O celular dela vibra em uma chamada silenciosa, e na esperança que fosse seu amigo o pega de cima da cama e atende sem ver quem era.

"Alô?"

"Oi Fany, fico feliz que tenha atendido de primeira". - Christofer.

"Oi!" - Limitou-se a dizer sem transparecer a tristeza que estava lhe consumindo.

"Como você está? Já se mudou para a casa dos Fattori?" - Ele pergunta e ela franze o cenho, "casa dos Fattori" estranho para um homem que vive só!

"Não... Não ainda." - Desconversou, não queria falar para ele que estaria indo para Alemanha, não por telefone. "Falando nisso, preciso falar com você". - Enfatizou.

"Estou sempre ao seu dispor Stefany, sobretudo agora". - Disse complacente. Fany suspirou e prosseguiu.

"Amanhã voltarei a minha rotina, escola e trabalho... podemos almoçar juntos." - ela sugere. Precisava resolver as coisas antes da viagem afinal.

"Tudo bem, se estiver pronta para voltar, tudo bem!"

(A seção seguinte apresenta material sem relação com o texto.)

import Summits.CriticalPhenomena.PercolationContinuityZ3.Theorems.Transplant.HexShadowSurgeryExchange
import HarnessLib

/-!
# HEXAGONAL SHADOWS XXVII — Fact 2 of DST §2.3 in hexagonal geometry, the geometry-free core III: the continuation stays in the old world; the recovery
# statistic `Att`; `ω^{(z)} ∈ C`

builds on p205010 (kernel theorem, internal audit signed; external expert review pending) — NOT used in this file.  Lane `prim-bschramm`, seat
`prim-bschramm-p2` (gen 32; class C1b; memo §117–§118); helper file (`--supports stmt-CriticalPhenomena-4575 --as helper`).  Slab original:
`Literature/…/SlabGluingFact2Core` §"Recovery"/"Attachment" — VERBATIM.  `tail_head`, `tail_props`, `tail_not_D` (the continuation of `γ_min(ω^{(z)})` after the
rerouted piece leaves through the old exit edge, stays off the structure and off `D̄`, `ω`-joined to `\overline{src}` — propagation lemma «MinSAPRecovery»);
DST's recovery statistic **`HexShadow.att Γ ω'`** = the vertices of `γ_min(ω')` joined to `\overline{src'}` inside `\overline{big ∪ small}` off the rest of
`γ_min(ω')` ("`z` is the only vertex in `γ_min(ω^{(z)})` connected to `S'_n` off `γ_min(ω^{(z)})`", p. 7): **`c_mem_att`**, **`att_subset`** (`Att(ω^{(z)}) ⊆ D̄`),
**`newConfig_mem_evC`** (`ω^{(z)} ∈ C`), `att_nonempty`.
[cite: DuminilCopinSidoraviciusTassion2016, §2.3 (proof of Fact 2, p. 7)] [cite: NewmanTassionWu2017, §3.2 (proof of Thm. 3.9)]
-/

noncomputable section

namespace Summit.CriticalPhenomena.PercolationContinuityZ3.Theorems.Transplant

open MeasureTheory Literature.Probability.Percolation Literature.Probability.LatticeModels SimpleGraph Filter
open scoped Classical Topology

namespace HexShadow.Surgery

variable {V : Type} {G : SimpleGraph V} {Φ : HexShadow G} [Countable V] {Γ : GlueData} {ω : BondConfig V} (sg : Φ.Surgery Γ ω)

/-- `γ_min(ω^{(z)})` is an open self-avoiding path of `ω^{(z)}`. [folklore] -/
theorem μ_openSAP (hX : ω ∈ Φ.evX Γ) :
    OpenSAP sg.newConfig (Φ.lift (Φ.big Γ)) (Φ.lift (Φ.src Γ)) (Φ.lift (Φ.zSeg Γ))
      (Φ.γmin Γ sg.newConfig) :=
  (minSAP_spec (Φ.lift_big_finite Γ) ⟨_, sg.openSAP_T (HexShadow.evA_of_evX hX)⟩).1

/-- `S̄_{3n} ∋ p₀.head` is `ω`-joined inside `B̄_{3n} ∪ B̄'_n` to every vertex of `γ`. [folklore] -/
theorem joined_of_mem_γ (hA : ω ∈ Φ.evA Γ) {v : V} (hv : v ∈ Φ.γmin Γ ω) :
    ω ∈ openConnIn (Φ.lift (Φ.big Γ ∪ Φ.small Γ)) (sg.p₀.head sg.hp₀) v := by
  have hγO := (Φ.γmin_spec Γ hA).1
  have h := hγO.openConnIn_of_mem hv
  have hh : (Φ.γmin Γ ω).head hγO.ne_nil = sg.p₀.head sg.hp₀ := by
    rw [List.head_eq_iff_head?_eq_some, sg.γ_head?]
  rw [hh] at h
  exact openConnIn_mono (Φ.lift_mono Set.subset_union_left) _ _ h

/-- **The continuation starts with the old exit edge**: if `γ_min(ω^{(z)}) = p₀ ++ E₁ :: P ++
E₂ :: tail` with `tail ≠ []`, then `tail.head = s₀.head` (the only open edges at `E₂` are the
structure edge and the stub). [cite: DuminilCopinSidoraviciusTassion2016, §2.3, proof of Fact 2] -/
theorem tail_head (hX : ω ∈ Φ.evX Γ) {tail : List V}
    (hμ : Φ.γmin Γ sg.newConfig = sg.p₀ ++ (sg.SP ++ tail)) (ht : tail ≠ []) :
    tail.head ht = sg.s₀.head sg.hs₀ := by
  have hμO := sg.μ_openSAP hX
  have hch := hμO.chain
  have hnd := hμO.nodup
  rw [hμ] at hch hnd
  set t₁ := tail.head ht with ht₁
  have hrel : s(sg.E₂, t₁) ∈ sg.newConfig ∧ sg.E₂ ≠ t₁ := by
    have h1 := (List.isChain_append.1 hch).2.1
    have h2 := List.IsChain.rel_getLast_head_of_append h1 (by simp [SP]) ht
    have h3 : sg.SP.getLast (by simp [SP]) = sg.E₂ := by simp [SP]
    rwa [h3] at h2
  have ht₁SP : t₁ ∉ sg.SP := by
    intro h
    have := (List.nodup_append.1 (List.nodup_append.1 hnd).2.1).2.2 t₁ h t₁ (List.head_mem ht) rfl
    exact this
  have hrel' : s(t₁, sg.E₂) ∈ sg.newConfig := by rw [Sym2.eq_swap]; exact hrel.1
  rcases sg.edge_at_D hrel' sg.hE₂D with (he | he) | he
  · -- a structure edge of `SP` at its last vertex leads to the predecessor, inside `SP`
    exfalso
    have he' : s(sg.E₂, t₁) ∈ edgesOf ((sg.E₁ :: sg.P) ++ [sg.E₂]) := by
      rw [Sym2.eq_swap]; simpa [SP] using he
    have hnd' : ((sg.E₁ :: sg.P) ++ [sg.E₂]).Nodup := by simpa [SP] using sg.hSPnodup
    obtain ⟨l₁', hl₁'⟩ := eq_of_mem_edgesOf_last hnd' he'
    apply ht₁SP
    have : t₁ ∈ sg.E₁ :: sg.P := by rw [hl₁']; simp
    simp only [SP, List.mem_cons, List.mem_append]
    rcases List.mem_cons.1 this with h | h
    · exact Or.inl h
    · exact Or.inr (Or.inl h)
  · -- a branch edge at `E₂`: impossible, `E₂ ∉ c :: Br`
    exfalso
    obtain ⟨-, hE₂⟩ := mem_of_mem_edgesOf he
    rcases List.mem_cons.1 hE₂ with h | h
    · exact sg.ne_facts.1 h.symm
    · exact sg.hBrSP _ h sg.SP_mems.2.1
  · rcases sg.stubs_cases_D he sg.hE₂D with ⟨h, -⟩ | ⟨-, h⟩ | ⟨h, -⟩
    · exact absurd h.symm sg.ne_facts.2
    · exact h
    · exact absurd sg.SP_mems.2.1 (h ▸ sg.w'_facts.2.2.2)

"Nos vemos amanhã então. Até!" - Despediu-se dele.

"Até mais querida".

Jogou o celular na cama e recostou-se na mesma. Exausta. Precisava parar, dar um tempo ao menos. Organizou de qualquer jeito a bagunça colocando tudo em seu closet novamente. Pendurou a chave no colar que ganhara do ex-namorado. Única recordação que mantinha dele. O pingente de uma árvore. Achou estranho na época, não ser um coração ou algo que remetesse o amor, hoje entende que o simbolismo da árvore está ligado as suas ramificações e subdivisões e era fascinada por isso. Sempre o escondia sob a roupa. Veio à calhar.

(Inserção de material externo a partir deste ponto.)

import Mathlib
import HarnessLib
import Summits.HubbardSuperconductivity.HubbardSuperconductivity.Theorems.KLProgrammeKLRegimeWickBubbleChannelPHGeneral
import Summits.HubbardSuperconductivity.HubbardSuperconductivity.Theorems.KLProgrammeKLRegimeWickBubbleChannels

/-!
# Route `KLProgramme` — crux K3, ENGINE child (gen 5 stmt-…-19918 / gen 6 stmt-…-20236 `KLRegimeEngineV16`), stub `stub_engine_step_values`,
# conjunct (E2-v10) at `1 ≤ n`: the THREE-CHANNEL READING at general external pair frequencies, for ANY conserving carrier —
# `vertexFn_dblFold_bubble_pairKernel_of_conserving`

Cell gate-hubbard-kl, seat hubbard-kl-k3c1-p1 (g6), technique «composed-map remainder propagation».  Third of the general-frequency / generic-carrier
ports (after `…WickBubbleChannelPPGeneral` p510766 and `…WickBubbleChannelPHGeneral`).  p1 g9's assembled identity `vertexFn_dblFold_bubble_pairLabels`
(`…WickBubbleChannels`) reads `𝒱₄(dblFold(Δ_×(C₁)Δ_×(C₂)(𝒲⁰·𝒲¹)))` at the pair labels with both external pairs at `ω₀` and `𝒲 = klWickAction … n`.
The continuous (E2) organisation reads the `k = 1` class of its source `dblFold(Δ_×(Ċ_Λ)(e^{Δ_×(D_Λ)}(𝒲_Λ⁰·𝒲_Λ¹)))` (`…WickScaleFlowSource`,
p511554) at EVERY pair of external frequencies and for the real-cutoff carrier.  Here, for any `W` obeying the four conservation selection rules:

* §1 two-leg selection FROM the four rules: `kernel_two_plus/minus_eq_zero_of_conserving` (the `hplus`/`hminus` hypotheses of k3c2-p3's
  `vertexFn_dblFold_oneLine_of_twoLeg`, p509396, discharged for every conserving carrier);
* §2 `bubbleSum_sixTwo_of_twoLeg` — p1's `𝒲₆⊗𝒲₂` colouring sum for any `W` with two-leg selection (legs arbitrary, as in p1):
  `= 2·(c₆c₂)⁻¹·Σ_{p,σ} ℓ₁(p)ℓ₂(p)·𝒱₆(W)(ψ̂⁺_{pσ}, ψ̂⁻_{pσ}, Z)·Σ_W(p,σ)`, `Σ_W = selfEnergy … W`;
* §3 **`vertexFn_dblFold_bubble_pairKernel_of_conserving`** — at the pair labels `Z(x,y) = ((ω′,k⃗′)↑+, (−ω′,Q−k⃗′)↓+, (−ω,Q−k⃗)↓−, (ω,k⃗)↑−)`:
  `𝒱₄(dblFold(Δ_×(C₁)Δ_×(C₂)(W⁰·W¹)))(Z) = 2·(βL²)⁻³·(PP + PHd − PHx − 2·S62)` with the general-frequency channel sums of the two previous files
  (`PP` on the frequency-resolved pair kernel of `W`, `PHd` / `PHx` conditional loop sums at transfers `(ω−ω′, k⃗−k⃗′)` / `(ω+ω′+…, k⃗+k⃗′−Q)`);
* §4 instances: `vertexFn_dblFold_bubble_pairKernel_klWickAction` (grid carrier, general frequencies), **`vertexFn_dblFold_bubble_pairKernel_wickActionR`**
  (real cutoff; with `(C₁, C₂) = (Ċ_Λ, D_Λ)` from `…WickScaleFlowLines` this is the two-line class of the within-slice source).

Proofs are p1 g9's with frequencies made variables and the carrier abstracted; exact identities; nothing about sizes or physics.  0 kit.
-/

noncomputable section

namespace Summit.HubbardSuperconductivity.HubbardSuperconductivity.Theorems.KLRegimeWick

set_option linter.dupNamespace false -- summit = problem name (single-conjunct summit), D-0017

open Literature.MathematicalPhysics.QuantumLattice GrassmannAlgebra Finset Matrix
open Literature.Probability.LatticeModels
open Summit.HubbardSuperconductivity.HubbardSuperconductivity.Theorems.TwoPointAssembly
open Summit.HubbardSuperconductivity.HubbardSuperconductivity.Theorems.KLProgrammeLegKernels
open Summit.HubbardSuperconductivity.HubbardSuperconductivity.Theorems.KLRegimeSplit

section Generic

variable {L M : ℕ} [NeZero L] [NeZero M] (β : ℝ) (W : HubbardGrassmann L M)

/-! ## §1 Two-leg selection from the four conservation rules -/

omit [NeZero L] [NeZero M] in
/-- **Two-leg kernels of a conserving carrier pair only reciprocal labels** (`ψ̂⁺` first). -/
theorem kernel_two_plus_eq_zero_of_conserving
    (hWq : ∀ (m : ℕ) (X : Fin m → HubbardFieldIdx L M), (∑ i, (if (X i).2 = 0 then (1 : ℤ) else -1)) ≠ 0 → kernel ℂ W m X = 0)
    (hWf : ∀ (m : ℕ) (X : Fin m → HubbardFieldIdx L M),
      (∑ i, (if (X i).2 = 0 then (1 : ℤ) else -1) * matsubaraInt M (X i).1.1.1) ≠ 0 → kernel ℂ W m X = 0)
    (hWs : ∀ (m : ℕ) (X : Fin m → HubbardFieldIdx L M),
      (∑ i, (if (X i).2 = 0 then (1 : ℤ) else -1) * (if (X i).1.2 = 0 then 1 else 0)) ≠ 0 → kernel ℂ W m X = 0)
    (hWp : ∀ (m : ℕ) (X : Fin m → HubbardFieldIdx L M) (j : Fin 2),
      (∑ i, (if (X i).2 = 0 then (1 : ℤ) else -1) • (X i).1.1.2 j) ≠ 0 → kernel ℂ W m X = 0)
    (p : FreqMomentum L M) (σ : Fin 2) {Y' : HubbardFieldIdx L M} (hY : Y' ≠ ((p, σ), 1)) : kernel ℂ W 2 ![((p, σ), 0), Y'] = 0 := by
  rcases Y' with ⟨⟨p', σ'⟩, c'⟩
  by_cases hc : c' = 1
  · subst hc
    by_cases hσ : σ' = σ
    · subst hσ
      by_cases hf : p'.1 = p.1
      · have hm : p'.2 ≠ p.2 := fun h2 => hY (by rw [show p' = p from Prod.ext hf h2])
        have : ∃ j : Fin 2, p'.2 j ≠ p.2 j := by
          by_contra hall
          push Not at hall
          exact hm (funext hall)
        obtain ⟨j, hj⟩ := this
        refine hWp 2 _ j ?_
        simp only [Fin.sum_univ_two, Matrix.cons_val_zero, Matrix.cons_val_one, Fin.isValue, if_true, one_ne_zero, if_false,
          one_smul, neg_smul]
        intro h0
        apply hj
        linear_combination -h0
      · refine hWf 2 _ ?_
        simp only [Fin.sum_univ_two, Matrix.cons_val_zero, Matrix.cons_val_one, Fin.isValue, if_true, one_ne_zero, if_false,
          one_mul, neg_mul]
        intro h0
        apply hf
        apply matsubaraInt_injective M
        linarith
    · refine hWs 2 _ ?_
      fin_cases σ <;> fin_cases σ'
      · exact absurd rfl hσ
      · simp [Fin.sum_univ_two]
      · simp [Fin.sum_univ_two]
      · exact absurd rfl hσ
  · obtain rfl : c' = 0 := by
      rcases Fin.exists_fin_two.mp ⟨c', rfl⟩ with h | h
      · exact h
      · exact absurd h hc
    refine hWq 2 _ ?_
    simp [Fin.sum_univ_two]

omit [NeZero L] [NeZero M] in
/-- … and (`ψ̂⁻` first). -/
theorem kernel_two_minus_eq_zero_of_conserving
    (hWq : ∀ (m : ℕ) (X : Fin m → HubbardFieldIdx L M), (∑ i, (if (X i).2 = 0 then (1 : ℤ) else -1)) ≠ 0 → kernel ℂ W m X = 0)
    (hWf : ∀ (m : ℕ) (X : Fin m → HubbardFieldIdx L M),
      (∑ i, (if (X i).2 = 0 then (1 : ℤ) else -1) * matsubaraInt M (X i).1.1.1) ≠ 0 → kernel ℂ W m X = 0)
    (hWs : ∀ (m : ℕ) (X : Fin m → HubbardFieldIdx L M),
      (∑ i, (if (X i).2 = 0 then (1 : ℤ) else -1) * (if (X i).1.2 = 0 then 1 else 0)) ≠ 0 → kernel ℂ W m X = 0)
    (hWp : ∀ (m : ℕ) (X : Fin m → HubbardFieldIdx L M) (j : Fin 2),
      (∑ i, (if (X i).2 = 0 then (1 : ℤ) else -1) • (X i).1.1.2 j) ≠ 0 → kernel ℂ W m X = 0)
    (p : FreqMomentum L M) (σ : Fin 2) {Y' : HubbardFieldIdx L M} (hY : Y' ≠ ((p, σ), 0)) : kernel ℂ W 2 ![((p, σ), 1), Y'] = 0 := by
  rcases Y' with ⟨⟨p', σ'⟩, c'⟩
  by_cases hc : c' = 0
  · subst hc
    have h2 : (![((p', σ'), (0 : Fin 2)), ((p, σ), 1)] : Fin 2 → HubbardFieldIdx L M) = ![((p, σ), 1), ((p', σ'), 0)] ∘ Equiv.swap (0 : Fin 2) 1 := by
      funext i; fin_cases i <;> rfl
    have h := kernel_two_plus_eq_zero_of_conserving W hWq hWf hWs hWp p' σ' (Y' := ((p, σ), 1)) (fun h => hY (by
      simp only [Prod.mk.injEq] at h
      rw [h.1.1, h.1.2]))
    rw [h2, kernel_comp_perm, Equiv.Perm.sign_swap (by decide)] at h
    simpa using h
  · obtain rfl : c' = 1 := by
      rcases Fin.exists_fin_two.mp ⟨c', rfl⟩ with h | h
      · exact absurd h hc
      · exact h
    refine hWq 2 _ ?_
    simp [Fin.sum_univ_two]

Desceu disposta a comer alguma coisa pois tinha pulado o almoço contrariando Dora sua governanta. Depois pensou em sair com sua moto talvez por uma última vez, mas não sabia para onde ir, a caverna já era, o amigo estava afastado, e lá fora ainda havia jornalistas a espreita. Bufou. Mas lembrou-se rapidamente que não havia comunicado ao Sr. Fattori seu tutor, que iria para Alemanha. Ele a deixaria ir? Subiu para escovar os dentes e trocar de roupa. Pediu para Jackson levá-la ao escritório do advogado.

(...)

- Pode entrar senhorita Stefany. - Greta sorriu simpática depois que desligou o ramal do patrão. A garota agradeceu e entrou na sala do Dr. ainda sorrindo. Sorriso este que apagou assim que viu que havia mais uma pessoa na sala.

Ele a olhou, o mesmo olhar que sempre dirigiu a ela. Fany engoliu seco, a respiração falha quase a impediu de falar...

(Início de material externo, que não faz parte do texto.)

/-- **Semigroup property** `p_{s+t}(g) = ∫ p_s(h) p_t(h⁻¹g) dh` (`T^{s} T^{t} = T^{s+t}`,
Stein 1970 Ch. II §1 Thm 1 (ii)): expand `p_s` in characters, integrate term by term and use
`∫ hⁿ p_t(h⁻¹g) dh = e^{-n²t/2} gⁿ`. [cite: Stein1970, Ch. II §1 Thm 1] -/
theorem circleHeatKernel_semigroup [MeasurableSpace Circle] [BorelSpace Circle] {s t : ℝ}
    (hs : 0 < s) (ht : 0 < t) (g : Circle) :
    circleHeatKernel (s + t) g =
      ∫ h, circleHeatKernel s h * circleHeatKernel t (h⁻¹ * g) ∂(haarProbability Circle) := by
  apply Complex.ofReal_injective
  -- a uniform bound for `p_t`
  obtain ⟨B, hB⟩ := isCompact_univ.exists_bound_of_continuousOn
    ((continuous_circleHeatKernel ht).continuousOn (s := Set.univ))
  have hB0 : 0 ≤ B := (norm_nonneg _).trans (hB 1 (Set.mem_univ _))
  -- the terms `F n h = a_s(n) hⁿ p_t(h⁻¹ g)`
  have hTcont : Continuous fun h : Circle => (circleHeatKernel t (h⁻¹ * g) : ℂ) :=
    Complex.continuous_ofReal.comp
      ((continuous_circleHeatKernel ht).comp (continuous_inv.mul continuous_const))
  have hint : ∀ n : ℤ, Integrable (fun h : Circle => (Real.exp (-(n : ℝ) ^ 2 * s / 2) : ℂ) *
      ((h : ℂ) ^ n * circleHeatKernel t (h⁻¹ * g))) (haarProbability Circle) := fun n =>
    integrable_haarProbability_circle_of_continuous (continuous_const.mul ((continuous_circle_coe_zpow n).mul hTcont))
  have hsum : Summable fun n : ℤ => ∫ h, ‖(Real.exp (-(n : ℝ) ^ 2 * s / 2) : ℂ) *
      ((h : ℂ) ^ n * circleHeatKernel t (h⁻¹ * g))‖ ∂(haarProbability Circle) := by
    refine Summable.of_nonneg_of_le (fun n => integral_nonneg fun h => norm_nonneg _)
      (fun n => ?_) ((circleHeatKernel_summable_coeff hs).mul_right B)
    have hle : ∀ h : Circle, ‖(Real.exp (-(n : ℝ) ^ 2 * s / 2) : ℂ) *
        ((h : ℂ) ^ n * circleHeatKernel t (h⁻¹ * g))‖ ≤ Real.exp (-(n : ℝ) ^ 2 * s / 2) * B := by
      intro h
      rw [norm_mul, norm_mul, norm_zpow, Circle.norm_coe, one_zpow, one_mul, Complex.norm_real,
        Real.norm_of_nonneg (Real.exp_pos _).le, Complex.norm_real]
      exact mul_le_mul_of_nonneg_left (hB _ (Set.mem_univ _)) (Real.exp_pos _).le
    calc ∫ h, ‖(Real.exp (-(n : ℝ) ^ 2 * s / 2) : ℂ) * ((h : ℂ) ^ n * circleHeatKernel t (h⁻¹ * g))‖
          ∂(haarProbability Circle)
        ≤ ∫ _h, Real.exp (-(n : ℝ) ^ 2 * s / 2) * B ∂(haarProbability Circle) :=
          integral_mono (hint n).norm (integrable_const _) hle
      _ = Real.exp (-(n : ℝ) ^ 2 * s / 2) * B := by simp
  calc (circleHeatKernel (s + t) g : ℂ)
      = ∑' n : ℤ, (Real.exp (-(n : ℝ) ^ 2 * (s + t) / 2) : ℂ) * (g : ℂ) ^ n :=
        ofReal_circleHeatKernel (add_pos hs ht) g
    _ = ∑' n : ℤ, (Real.exp (-(n : ℝ) ^ 2 * s / 2) : ℂ) *
          ((Real.exp (-(n : ℝ) ^ 2 * t / 2) : ℂ) * (g : ℂ) ^ n) := by
        refine tsum_congr fun n => ?_
        rw [← mul_assoc, ← Complex.ofReal_mul, ← Real.exp_add]
        congr 3
        ring
    _ = ∑' n : ℤ, (Real.exp (-(n : ℝ) ^ 2 * s / 2) : ℂ) *
          ∫ h, (h : ℂ) ^ n * circleHeatKernel t (h⁻¹ * g) ∂(haarProbability Circle) := by
        simp_rw [integral_coe_zpow_mul_circleHeatKernel_inv_mul ht g]
    _ = ∑' n : ℤ, ∫ h, (Real.exp (-(n : ℝ) ^ 2 * s / 2) : ℂ) *
          ((h : ℂ) ^ n * circleHeatKernel t (h⁻¹ * g)) ∂(haarProbability Circle) := by
        simp_rw [integral_const_mul]
    _ = ∫ h, ∑' n : ℤ, (Real.exp (-(n : ℝ) ^ 2 * s / 2) : ℂ) *
          ((h : ℂ) ^ n * circleHeatKernel t (h⁻¹ * g)) ∂(haarProbability Circle) :=
        integral_tsum_of_summable_integral_norm hint hsum
    _ = ∫ h, (circleHeatKernel s h : ℂ) * circleHeatKernel t (h⁻¹ * g) ∂(haarProbability Circle) := by
        congr 1 with h
        rw [ofReal_circleHeatKernel hs h, ← tsum_mul_right]
        exact tsum_congr fun n => by ring
    _ = ((∫ h, circleHeatKernel s h * circleHeatKernel t (h⁻¹ * g) ∂(haarProbability Circle) : ℝ) : ℂ) := by
        rw [← integral_complex_ofReal]
        push_cast
        rfl

/-- Inversion invariance `p_t(g⁻¹) = p_t(g)` (`Re (ḡⁿ) = Re (gⁿ)`). [folklore] -/
theorem circleHeatKernel_inv (t : ℝ) (g : Circle) : circleHeatKernel t g⁻¹ = circleHeatKernel t g := by
  simp only [circleHeatKernel, inv_zpow, Circle.coe_inv_eq_conj, Complex.conj_re]

/-! ### The discharge -/

/-- **The circle heat kernel is a heat kernel** in the sense of `IsGroupHeatKernel`: discharge of
the named fact `isGroupHeatKernel_circleHeatKernel` (Stein 1970 Ch. II §1, Theorem 1, for
`G = U(1)` with `Δ = d²/dθ²` and the probabilists' time `t/2`; positivity via Jacobi's imaginary
transformation, the approximate-identity and no-jump properties via the fourth-moment bound
`∫ (1 - Re z)² p_t ≤ (3/4) t²`). [cite: Stein1970, Ch. II §1 Thm 1] -/
theorem isGroupHeatKernel_circleHeatKernel_holds : isGroupHeatKernel_circleHeatKernel := by
  intro _ _
  exact
    { continuousOn := continuousOn_uncurry_circleHeatKernel
      nonneg := fun t ht g => circleHeatKernel_nonneg ht g
      integral_eq_one := fun t ht => integral_circleHeatKernel ht
      semigroup := fun s t hs ht g => circleHeatKernel_semigroup hs ht g
      central := fun t _ g h => by rw [mul_comm h g, mul_inv_cancel_right]
      symm := fun t _ g => circleHeatKernel_inv t g
      tendsto_dirac := circleHeatKernel_tendsto_dirac
      noJumps := circleHeatKernel_noJumps }

end Literature.MathematicalPhysics.QuantumLattice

- Nick!... - sussurrou. Dominic Fattori, seu ex namorado estava ali á sua frente, em carne e osso.

(...)

Munique, 02 de março de 1930

Liebes Tagebuch,

Descobri que estou completamente apaixonada. É um sentimento libertador e assustador ao mesmo tempo. Sinto que sou capaz de fazer qualquer coisa por Adolph, e nem sei se ele sente o mesmo. Ele nunca deixou à entender pelo menos.

(...)

Munique, 10 de abril de 1930.

Liebes Tagebuch,

Nada mais importa, hoje soube que sou correspondida. Ele pediu que o acompanhasse a um passeio no fim de semana. Será que estou sonhando? Vou me beliscar. Ai! Não estou sonhando!!!!

(...)

Munique, 15 de abril de 1930.

Liebes Tagebuch,

A semana passou devagar demais, mas finalmente chegou o dia em que sairei com o amor da minha vida. Está tudo tão perfeito que até assusta. Disse que seria um presente adiantado de aniversário para ele. Dentro de poucas horas ele virá me buscar. Minha mãe e minha irmã Gretl me ajudaram a escolher um vestido. Agora vou indo, preciso me preparar.

Munique, 16 de abril de 1930.

Liebes Tagebuch,

Eu quero morrer. Meu pai não me deixou sair com Adolph e desta vez, nem minha mãe conseguiu impedir sua agressão contra mim. Estou com um olho roxo e os lábios cortados. Mas o que mais dói é meu coração que está sangrando de ódio e amor ao mesmo tempo. Será que perdi o grande amor da minha vida? Se perdi, também estou prestes a perder a sanidade.